For the longest time I admit I had difficulty trying to understand what people–both males and females, but mostly females were trying to say about who or what they believed in or stood for by the clothes they wore or their physical appearance. There were standards back then that had nothing to do with anyone’s rights. Parents, for the most part, had the greatest say in what unspoken messages those standards provided. One thing that I did come to understand and to this day has not changed much was the females at my school were just as curious to learn about ‘the boys’ as ‘the boys’ were to learn about ‘the girls’. I figured that was kinda normal considering chemistry and biology.
There were some basic rules of course but not that many. There were certain lines that just didn’t get crossed. Today they are constantly obliterated by both females and males. The same messages that kept law, order and reason in check back then are all but forgotten now. Consider the language that both men and women use in public in ear shot of little kids. In the name of growth, power and freedom we have lost the importance of the meaning of those standards. I accept the concepts but not the interpretation of those words. Today it is much more difficult to interpret or understand what the messages people are sending to one another really mean. I believe that this ‘misunderstanding’ or miscomprehension, apparently such a word does exist, is, to a greater degree, part of the reason there is so much sexual violence going on out there and just plain violence in general.
I’m fully aware of the thoughts and feelings of some that suggest men need to be more responsible for their’urges’ and ‘cravings’ and I totally agree with that. Men need to dial in their egos and understand that times have changed and so must their attitudes towards women. Women are no longer to be seen as weak or toys to play with. But women need to park their efforts at trying to be more ‘man-like’ in how they present themselves as well. Parents need to do a much better job of educating their sons AND their daughters about respecting each other more. I also understand that regardless of how much or how logical that may be to some we will not erase or make disappear the ‘leopards spots.’ We are who we are. Say this or do that and stuff will happen as a response to the message received. Men continue to be creatures who see the world differently than their female cohabitors. By the way-women also see the world differently than we do. No one is right or wrong but we BOTH need to understand that we are different from each other and neither of us is likely change how we go about our business no matter the coercion.
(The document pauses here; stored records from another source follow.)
import Summits.CriticalPhenomena.PercolationContinuityZ3.Theorems.Transplant.SkelPhiStepINegDefs
import Summits.CriticalPhenomena.PercolationContinuityZ3.Theorems.Transplant.SkelPhiOrientation
import HarnessLib

/-!
# N1 params over the ORIENTED Step-I″ output `(D, DT, ori)` ((L0-5), p3-g8 2026-08-21T14:10Z): THE MERGED RECORD `DataN.orient D DT ori` and THE ORIENTED MAP `oriφ φ b`
# — so that the nine landed params files (`SkelNegParamsScales/Coarse/Lattice/LatticeInv/FineMult`, `SkelNeg1ParamsKit/P/O/L`) apply VERBATIM at `D := orient D DT ori`

builds on p205010 (kernel theorem, internal audit signed; external expert review pending) — nothing in this file uses p205010; NOTHING is claimed about
the node `SamePDropOfSkeletonNeg₁` (OPEN).
Status sentence (coordinator 2026-08-20T04:30Z): "θ(p_c) = 0 on ℤ^d, all d ≥ 2 — kernel-verified (Lean 4/Mathlib, standard axioms); internal adversarial
audit SIGNED 2026-08-20 04:29Z; external expert review pending."
Lane `prim-bschramm-*`, seat `prim-bschramm-stmt` (gen 13); helper file (`--supports stmt-CriticalPhenomena-4575 --as helper`); ledger HOME/prim-bschramm-stmt/NEG-PARAMS.md v0.8 (κ-ruling).
WHY: the record of record for LEVEL 1 is p3-g8's `exists_stepI_negO` — TWO Step-I″ records `D` (for `φ`) and `DT` (for the transpose `trφ φ`) sharing `Λ, k, R, M₀, n₁`, and an
orientation bit `ori t M n` saying which one carries the geometric clause (with `|h| ≤ 10·n`) at the admissible pair `(M, n)`.  The ledger's values (zone scale, short
pair, kit block, long box `M_L`, long width `n_L`, long data, cells, lists) are all functions of ONE `DataN`; evaluating them at the MERGED record
`orient D DT ori` (shared fields from `D`; `hgt/len/spl` at `(t, M, n)` read from `D` if `ori t M n` else from `DT`) gives the orientation-correct values with no re-typing, and the
only oriented OBJECTS are the planar maps at the two pairs, `oriφ φ (ori t M n) = φ` or `trφ φ`.
* §1 **`Skelφ.oriφ φ b`** (`bif b then φ else trφ φ`), `oriφ_true/false`, `lip_oriφ`, `steps_oriφ`, `cyl_oriφ`;
* §2 **`Skelφ.StepI.DataN.orient D DT ori`**, the field lemmas (`orient_Λ/k/R/M₀/n₁` by `rfl`, `orient_hgt/len/spl_of_eq_true/false`, `orient_scale_…`), the congruence
  `DataN.eqGeom_congr` (`EqGeom` at `(t, M, n)` depends only on `R` and the three data AT `(t, M, n)`), the transfers **`eqGeom_orient_true`** / **`eqGeom_orient_false`**
  (`(orient D DT ori).EqGeom G ψ t M n ↔ D.EqGeom G ψ t M n` resp. `↔ DT.EqGeom G ψ t M n`, the latter under `DT.R = D.R`), the input events `eventN_orient_none` (zones are
  orientation-free), `eventN_orient_some_true/false`, and the PACKAGE **`orient_clause`**: from the two implications of `FactsO` at `(t, M, n)`,
  `(orient D DT ori).EqGeom G (oriφ φ (ori t M n)) t M n ∧ |(orient D DT ori).hgt t M n| ≤ 10·n`.
[cite: MartineauTassion2017, §3.2 Lemma 3.5 (the equilibrium; no control of the shear)] [cite: KozmaNitzan2024, §4 Theorem 6 (pp. 25–31): the order of constants]
-/

noncomputable section

namespace Summit.CriticalPhenomena.PercolationContinuityZ3.Theorems.Transplant

namespace Skelφ

open Literature.Probability.Percolation Literature.Probability.LatticeModels SimpleGraph
open scoped Classical

variable {V : Type} {G : SimpleGraph V}

/-! ## §1 The oriented planar map -/

/-- **The oriented skeleton map**: `φ` itself when the bit is `true`, its transpose `trφ φ = (φ₁, φ₀)` when `false`. [this work] -/
def oriφ (φ : V → Site 2) (b : Bool) : V → Site 2 := bif b then φ else trφ φ

/-- `oriφ φ true = φ`. [folklore] -/
@[simp] theorem oriφ_true (φ : V → Site 2) : oriφ φ true = φ := rfl

/-- `oriφ φ false = trφ φ`. [folklore] -/
@[simp] theorem oriφ_false (φ : V → Site 2) : oriφ φ false = trφ φ := rfl

/-- `oriφ` as an `if`. [folklore] -/
theorem oriφ_eq_ite (φ : V → Site 2) (b : Bool) : oriφ φ b = if b = true then φ else trφ φ := by cases b <;> rfl

/-- **The oriented map is 1-Lipschitz** (both orientations are). [folklore] -/
theorem lip_oriφ {φ : V → Site 2} (h : Lip G φ) (b : Bool) : Lip G (oriφ φ b) := by
  cases b
  · exact lip_trφ h
  · exact h

/-- **The oriented map has unit steps** (both orientations have). [folklore] -/
theorem steps_oriφ {φ : V → Site 2} (h : Steps G φ) (b : Bool) : Steps G (oriφ φ b) := by
  cases b
  · exact steps_trφ h
  · exact h

/-- Cylinders are orientation-free. [folklore] -/
theorem cyl_oriφ (φ : V → Site 2) (b : Bool) (t : V) (ℓ : ℕ) : cyl (oriφ φ b) t ℓ = cyl φ t ℓ := by
  cases b
  · exact cyl_trφ φ t ℓ
  · rfl

/-! ## §2 The merged record -/

namespace StepI

/-- **THE MERGED STEP-I″ RECORD** of the oriented output `(D, DT, ori)`: the shared fields `Λ, k, R, M₀, n₁` from `D`, and at every `(t, M, n)` the equilibrium data
`(h, ℓ, v)` of the record the orientation bit selects (`D` if `ori t M n`, else `DT`).  Every params value of the ledger evaluated at this record is the value of the
chosen orientation. [this work] -/
def DataN.orient (D DT : DataN V) (ori : V → ℕ → ℕ → Bool) : DataN V where
  Λ := D.Λ
  k := D.k
  R := D.R
  M₀ := D.M₀
  n₁ := D.n₁
  hgt := fun t M n => if ori t M n = true then D.hgt t M n else DT.hgt t M n
  len := fun t M n => if ori t M n = true then D.len t M n else DT.len t M n
  spl := fun t M n => if ori t M n = true then D.spl t M n else DT.spl t M n

section Fields

variable (D DT : DataN V) (ori : V → ℕ → ℕ → Bool)

/-- Shared field `Λ`. [folklore] -/
@[simp] theorem orient_Λ : (D.orient DT ori).Λ = D.Λ := rfl

/-- Shared field `k`. [folklore] -/
@[simp] theorem orient_k : (D.orient DT ori).k = D.k := rfl

/-- Shared field `R`. [folklore] -/
@[simp] theorem orient_R : (D.orient DT ori).R = D.R := rfl

/-- Shared field `M₀`. [folklore] -/
@[simp] theorem orient_M₀ : (D.orient DT ori).M₀ = D.M₀ := rfl

/-- Shared field `n₁`. [folklore] -/
@[simp] theorem orient_n₁ : (D.orient DT ori).n₁ = D.n₁ := rfl

variable {D DT ori}

/-- **The data at a `true` pair are `D`'s.** [folklore] -/
theorem orient_data_of_eq_true {t : V} {M n : ℕ} (h : ori t M n = true) :
    (D.orient DT ori).hgt t M n = D.hgt t M n ∧ (D.orient DT ori).len t M n = D.len t M n ∧ (D.orient DT ori).spl t M n = D.spl t M n := by
  simp [DataN.orient, h]

/-- **The data at a `false` pair are `DT`'s.** [folklore] -/
theorem orient_data_of_eq_false {t : V} {M n : ℕ} (h : ori t M n = false) :
    (D.orient DT ori).hgt t M n = DT.hgt t M n ∧ (D.orient DT ori).len t M n = DT.len t M n ∧ (D.orient DT ori).spl t M n = DT.spl t M n := by
  simp [DataN.orient, h]

/-- The link-region scale at a `true` pair. [folklore] -/
theorem orient_scale_of_eq_true {t : V} {M n : ℕ} (h : ori t M n = true) : (D.orient DT ori).scale t M n = D.scale t M n := by
  obtain ⟨h1, h2, -⟩ := orient_data_of_eq_true (D := D) (DT := DT) h
  unfold DataN.scale; rw [h1, h2]

/-- The link-region scale at a `false` pair. [folklore] -/
theorem orient_scale_of_eq_false {t : V} {M n : ℕ} (h : ori t M n = false) : (D.orient DT ori).scale t M n = DT.scale t M n := by
  obtain ⟨h1, h2, -⟩ := orient_data_of_eq_false (D := D) (DT := DT) h
  unfold DataN.scale; rw [h1, h2]

end Fields

/-! ### The geometric clause and the input events through the merge -/

section Transfer

variable [G.LocallyFinite]

/-- **Congruence of the geometric clause**: `EqGeom` at `(t, M, n)` depends on the record only through `R` and the three data AT `(t, M, n)`. [folklore] -/
theorem DataN.eqGeom_congr {D D' : DataN V} {t : V} {M n : ℕ} (hR : D'.R = D.R) (hh : D'.hgt t M n = D.hgt t M n) (hl : D'.len t M n = D.len t M n)
    (hs : D'.spl t M n = D.spl t M n) (ψ : V → Site 2) : D'.EqGeom G ψ t M n ↔ D.EqGeom G ψ t M n := by
  have hp : ∀ (fam : Fin 2) (σ τ : ℤˣ), pieceN G ψ D' t M n fam σ τ = pieceN G ψ D t M n fam σ τ := by
    intro fam σ τ
    unfold pieceN DataN.scale
    rw [hR, hh, hl, hs]
  unfold DataN.EqGeom
  simp only [hh, hl, hs, hp]

omit [G.LocallyFinite] in
/-- Congruence of the link region. [folklore] -/
theorem regionN_congr {D D' : DataN V} {t : V} {M n : ℕ} (hR : D'.R = D.R) (hh : D'.hgt t M n = D.hgt t M n) (hl : D'.len t M n = D.len t M n)
    (ψ : V → Site 2) : regionN G ψ D' t M n = regionN G ψ D t M n := by
  unfold regionN DataN.scale; rw [hR, hh, hl]

/-- Congruence of the pieces. [folklore] -/
theorem pieceN_congr {D D' : DataN V} {t : V} {M n : ℕ} (hR : D'.R = D.R) (hh : D'.hgt t M n = D.hgt t M n) (hl : D'.len t M n = D.len t M n)
    (hs : D'.spl t M n = D.spl t M n) (ψ : V → Site 2) (fam : Fin 2) (σ τ : ℤˣ) : pieceN G ψ D' t M n fam σ τ = pieceN G ψ D t M n fam σ τ := by
  unfold pieceN DataN.scale; rw [hR, hh, hl, hs]

/-- Congruence of the piece-link input events: they depend on the record only through `Λ t k`, `R` and the three data AT `(t, M, n)`. [folklore] -/
theorem eventN_some_congr {D D' : DataN V} {t : V} {M n : ℕ} (hΛk : D'.Λ t D'.k = D.Λ t D.k) (hR : D'.R = D.R) (hh : D'.hgt t M n = D.hgt t M n)
    (hl : D'.len t M n = D.len t M n) (hs : D'.spl t M n = D.spl t M n) (ψ : V → Site 2) (fam : Fin 2) (σ τ : ℤˣ) :
    eventN G ψ D' (t, M, some (n, fam, σ, τ)) = eventN G ψ D (t, M, some (n, fam, σ, τ)) := by
  rw [eventN_some, eventN_some, regionN_congr hR hh hl ψ, pieceN_congr hR hh hl hs ψ, hΛk]

variable {D DT : DataN V} {ori : V → ℕ → ℕ → Bool}

/-- **TRANSFER, `true` pair**: the merged record's geometric clause at `(t, M, n)` is `D`'s (for any map `ψ`). [this work] -/
theorem eqGeom_orient_true {t : V} {M n : ℕ} (h : ori t M n = true) (ψ : V → Site 2) :
    (D.orient DT ori).EqGeom G ψ t M n ↔ D.EqGeom G ψ t M n := by
  obtain ⟨h1, h2, h3⟩ := orient_data_of_eq_true (D := D) (DT := DT) h
  exact DataN.eqGeom_congr (D := D) (D' := D.orient DT ori) rfl h1 h2 h3 ψ

/-- **TRANSFER, `false` pair**: the merged record's geometric clause at `(t, M, n)` is `DT`'s (for any map `ψ`; shared radius `DT.R = D.R`). [this work] -/
theorem eqGeom_orient_false {t : V} {M n : ℕ} (h : ori t M n = false) (hR : DT.R = D.R) (ψ : V → Site 2) :
    (D.orient DT ori).EqGeom G ψ t M n ↔ DT.EqGeom G ψ t M n := by
  obtain ⟨h1, h2, h3⟩ := orient_data_of_eq_false (D := D) (DT := DT) h
  have hR' : (D.orient DT ori).R = DT.R := hR.symm
  exact DataN.eqGeom_congr (D := DT) (D' := D.orient DT ori) hR' h1 h2 h3 ψ

/-- **Zone inputs are orientation-free**: the merged record's zone event is `D`'s (any map). [folklore] -/
theorem eventN_orient_none (ψ : V → Site 2) (t : V) (M : ℕ) : eventN G ψ (D.orient DT ori) (t, M, none) = eventN G ψ D (t, M, none) := rfl

/-- **Piece-link inputs, `true` pair**: the merged record's event is `D`'s. [folklore] -/
theorem eventN_orient_some_true {t : V} {M n : ℕ} (h : ori t M n = true) (ψ : V → Site 2) (fam : Fin 2) (σ τ : ℤˣ) :
    eventN G ψ (D.orient DT ori) (t, M, some (n, fam, σ, τ)) = eventN G ψ D (t, M, some (n, fam, σ, τ)) := by
  obtain ⟨h1, h2, h3⟩ := orient_data_of_eq_true (D := D) (DT := DT) h
  exact eventN_some_congr (D := D) (D' := D.orient DT ori) rfl rfl h1 h2 h3 ψ fam σ τ

/-- **Piece-link inputs, `false` pair**: the merged record's event is `DT`'s (shared `Λ`, `k`, `R`). [folklore] -/
theorem eventN_orient_some_false {t : V} {M n : ℕ} (h : ori t M n = false) (hΛ : DT.Λ = D.Λ) (hk : DT.k = D.k) (hR : DT.R = D.R) (ψ : V → Site 2)
    (fam : Fin 2) (σ τ : ℤˣ) :
    eventN G ψ (D.orient DT ori) (t, M, some (n, fam, σ, τ)) = eventN G ψ DT (t, M, some (n, fam, σ, τ)) := by
  obtain ⟨h1, h2, h3⟩ := orient_data_of_eq_false (D := D) (DT := DT) h
  have hR' : (D.orient DT ori).R = DT.R := hR.symm
  have hΛk : (D.orient DT ori).Λ t (D.orient DT ori).k = DT.Λ t DT.k := by simp only [orient_Λ, orient_k, hΛ, hk]
  exact eventN_some_congr (D := DT) (D' := D.orient DT ori) hΛk hR' h1 h2 h3 ψ fam σ τ

/-- **THE ORIENTED CLAUSE, PACKAGED**: from the two implications Step I″-O hands at an admissible `(t, M, n)` (`FactsO`), the merged record satisfies the geometric
clause FOR THE ORIENTED MAP `oriφ φ (ori t M n)` and the shear bound `|h| ≤ 10·n` — one statement, both orientations. [this work] -/
theorem orient_clause {φ : V → Site 2} {t : V} {M n : ℕ} (hR : DT.R = D.R)
    (htrue : ori t M n = true → D.EqGeom G φ t M n ∧ (D.hgt t M n).natAbs ≤ 10 * n)
    (hfalse : ori t M n = false → DT.EqGeom G (trφ φ) t M n ∧ (DT.hgt t M n).natAbs ≤ 10 * n) :
    (D.orient DT ori).EqGeom G (oriφ φ (ori t M n)) t M n ∧ ((D.orient DT ori).hgt t M n).natAbs ≤ 10 * n := by
  cases hb : ori t M n
  · obtain ⟨hE, hκ⟩ := hfalse hb
    refine ⟨?_, ?_⟩
    · rw [oriφ_false, eqGeom_orient_false hb hR]; exact hE
    · rw [(orient_data_of_eq_false (D := D) (DT := DT) hb).1]; exact hκ
  · obtain ⟨hE, hκ⟩ := htrue hb
    refine ⟨?_, ?_⟩
    · rw [oriφ_true, eqGeom_orient_true hb]; exact hE
    · rw [(orient_data_of_eq_true (D := D) (DT := DT) hb).1]; exact hκ

/-- **The oriented clause at every admissible pair** (the `∀ M ≥ M₀, ∀ n ≥ n₁ M` form of `FactsO`'s last conjunct, merged). [this work] -/
theorem orient_clause_all {φ : V → Site 2} {t : V} (hR : DT.R = D.R)
    (hfacts : ∀ M, D.M₀ ≤ M → ∀ n, D.n₁ M ≤ n →
      (ori t M n = true → D.EqGeom G φ t M n ∧ (D.hgt t M n).natAbs ≤ 10 * n) ∧
      (ori t M n = false → DT.EqGeom G (trφ φ) t M n ∧ (DT.hgt t M n).natAbs ≤ 10 * n)) :
    ∀ M, (D.orient DT ori).M₀ ≤ M → ∀ n, (D.orient DT ori).n₁ M ≤ n →
      (D.orient DT ori).EqGeom G (oriφ φ (ori t M n)) t M n ∧ ((D.orient DT ori).hgt t M n).natAbs ≤ 10 * n := by
  intro M hM n hn
  exact orient_clause hR (hfacts M hM n hn).1 (hfacts M hM n hn).2

end Transfer

end StepI

end Skelφ

end Summit.CriticalPhenomena.PercolationContinuityZ3.Theorems.Transplant

end
import Summits.KontsevichZagierPeriods.Zeta5Search.Certificates.Zudilin2002Rates3
import Summits.KontsevichZagierPeriods.Zeta5Search.BrickPropositionHTwo
import HarnessLib

/-!
# ζ(5) search — Zudilin's 2002 row as an UNCONDITIONAL `RowCertificate (zetaValue 5)` (cell `pub-zeta5`, seat ct-1 g43)

HONEST FRAMING: systematic search; no irrationality claim unless certified.

`Certificates/Zudilin2002Rates3.lean` (certifier cert-1) built Zudilin's 2002 family as `zudilinRow h : RowCertificate
(zetaValue 5)` CONDITIONALLY on the cited integrality `h : Zudilin2002.integrality` (`4Dₙ²qₙ, 4Dₙ⁷pₙ, 4Dₙ⁵p̃ₙ ∈ ℤ`,
Mat. Zametki **72** (2002), Sect. 2 (14)–(15)).  That fact is now a THEOREM of the tree
(`BrickPropositionHTwo.integrality_holds`, seat ct-1 g43, through ct-1 g39–g42's `2`-adic chain), so the arithmetic tier is
unconditional: this file records the instantiated statements, nothing more.

* `zudilinRow_denomRate` — the unconditional row `zudilinRow integrality_holds` has effective denominators `4·lcm(1..n)⁷`,
  `δ = 7`;
* **`zudilinRow_margin_mem_unconditional`** — `margin = log λ − log ν − 7 ∈ (−5.9141, −5.9137)`: a NEAR-MISS (negative
  margin: NO irrationality consequence — `RowCertificate.irrational` needs `0 < margin`);
* **`zudilinRow_worthiness_mem_unconditional`** — `γ ∈ (0.599, 0.600)` (exact `0.59960…`), far below the printed record
  `0.86597135` of Brown–Zudilin 2022, which is UNMOVED;
* `exists_rowCertificate_zetaFive` — hence `∃ C : RowCertificate (zetaValue 5)` with `δ = 7` and these brackets, with no
  hypothesis.

Nothing here bears on the irrationality of `ζ(5)`; the MODEL `δ = 5` of `SymmetricRow` (worthiness `0.778`) is a different,
unproved denominator statement.  Theorems only (0 `def`).
-/

noncomputable section

open Set
open Literature.NumberTheory.Irrationality.Zudilin2002 (integrality)
open Literature.NumberTheory.Transcendental (zetaValue)
open Summit.KontsevichZagierPeriods.Zeta5Search.BrickPropositionHTwo (integrality_holds)

namespace Summit.KontsevichZagierPeriods.Zeta5Search.Certificates

namespace Zudilin2002Rates3

/-- The unconditional row has the effective denominators `4·lcm(1..n)⁷` and `δ = 7`. -/
theorem zudilinRow_denomRate :
    (zudilinRow integrality_holds).denomRate = 7 ∧ ∀ n, (zudilinRow integrality_holds).denom n = 4 * Nat.lcmUpto n ^ 7 :=
  ⟨rfl, fun _ => rfl⟩

/-- **`−5.9141 < μ₁ < −5.9137` UNCONDITIONALLY** for Zudilin's 2002 row (`μ₁ = log λ − log ν − 7`, exact `−5.91391…`): a
near-miss with negative margin — no irrationality consequence. [cite: Zudilin2002Zeta5, Sect. 2 (14)–(15)] -/
theorem zudilinRow_margin_mem_unconditional :
    (-(59141 / 10000) : ℝ) < (zudilinRow integrality_holds).margin ∧
      (zudilinRow integrality_holds).margin < (-(59137 / 10000) : ℝ) :=
  zudilinRow_margin_mem integrality_holds

/-- **`0.599 < γ < 0.600` UNCONDITIONALLY** for Zudilin's 2002 row (exact `0.59960…`; the Brown–Zudilin 2022 record
`0.86597135` is unmoved). [cite: Zudilin2002Zeta5, Sect. 2 (14)–(15)] -/
theorem zudilinRow_worthiness_mem_unconditional :
    (599 / 1000 : ℝ) < (zudilinRow integrality_holds).worthiness ∧
      (zudilinRow integrality_holds).worthiness < (600 / 1000 : ℝ) :=
  zudilinRow_worthiness_mem integrality_holds

/-- The margin of the unconditional row is NEGATIVE (so `RowCertificate.irrational` does not apply). -/
theorem zudilinRow_margin_neg : (zudilinRow integrality_holds).margin < 0 :=
  zudilinRow_margin_mem_unconditional.2.trans (by norm_num)

/-- **An unconditional order-3 row certificate for `ζ(5)` exists in the tree**: denominators exponent `δ = 7`, analytic tier
`zudilinRateCertificate`, margin in `(−5.9141, −5.9137)`, worthiness in `(0.599, 0.600)` — Zudilin's 2002 family with his
integrality (14)–(15) now proved. -/
theorem exists_rowCertificate_zetaFive :
    ∃ C : RowCertificate (zetaValue 5), C.toRateCertificate = zudilinRateCertificate ∧ C.denomRate = 7 ∧
      (-(59141 / 10000) : ℝ) < C.margin ∧ C.margin < (-(59137 / 10000) : ℝ) ∧
      (599 / 1000 : ℝ) < C.worthiness ∧ C.worthiness < (600 / 1000 : ℝ) :=
  ⟨zudilinRow integrality_holds, rfl, rfl, zudilinRow_margin_mem_unconditional.1, zudilinRow_margin_mem_unconditional.2,
    zudilinRow_worthiness_mem_unconditional.1, zudilinRow_worthiness_mem_unconditional.2⟩

end Zudilin2002Rates3

end Summit.KontsevichZagierPeriods.Zeta5Search.Certificates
Can we agree that sex sells? The message that is sent by women is that they are tired of being exploited and sexualized by men. However, part of the confusion here stems from female participation in all forms of commercialism which includes the entertainment world where less truly is much more, music videos especially the rap/hip hop genre, movies, commercialism and advertising not to come close to denying the fashion world their piece of this business. What is the message that participants are sending? I understand that they are being well compensated by sharing their assets with paying customers and viewers. What’s the message being sent?
There is more than enough finger-pointing to go around but what concerns me is we are missing a teachable moment. What are folks REALLY trying to say by how they dress and what they look like. For many, the reasons are a large part of their personal story but we seem to focus on the things that matter less. If a young man or woman puts on a great deal of weight is it because they don’t care or is it because they are trying to make themselves unattractive? Perhaps someone had sexually abused them when they were smaller or less able to defend themselves. Perhaps they are still too frightened to say anything to anyone so they resort to living a false life-often very depressed and always unhappy. They wear the masks of terror or fear. There are those kids who are full of anger and hate. What are they trying to tell us by how they dress or look? What do the tats, the piercings and the push to be different in some way mean? There is a whole generation of kids out there who seem to be malnourished only because they have an awful time keeping their pants up beyond their back sides. What’s the message they are sending? Is it “I really don’t care or I want to be different?” Hey if you want to be different try wearing them on your hips like other folks. How many people try so hard to just ‘fit in’–to feel connected somewhere so they might be less bullied or targeted? What about the ugly, public displays of hatred that are surfacing? People aren’t born hating others. That is something they are taught–by who? Now we have a generation of young people some of which have skewed value systems and a moral compass that is clearly broken. These represent the new generation of parents that have the task of being teachers to our young men and women. What messages are they sending?
So the next time your daughter leaves the house with half her clothes still in her bedroom or your son is walking around tripping over the crotch of his nice new jeans ask yourself what is going on? Really? What is it they are trying to tell us?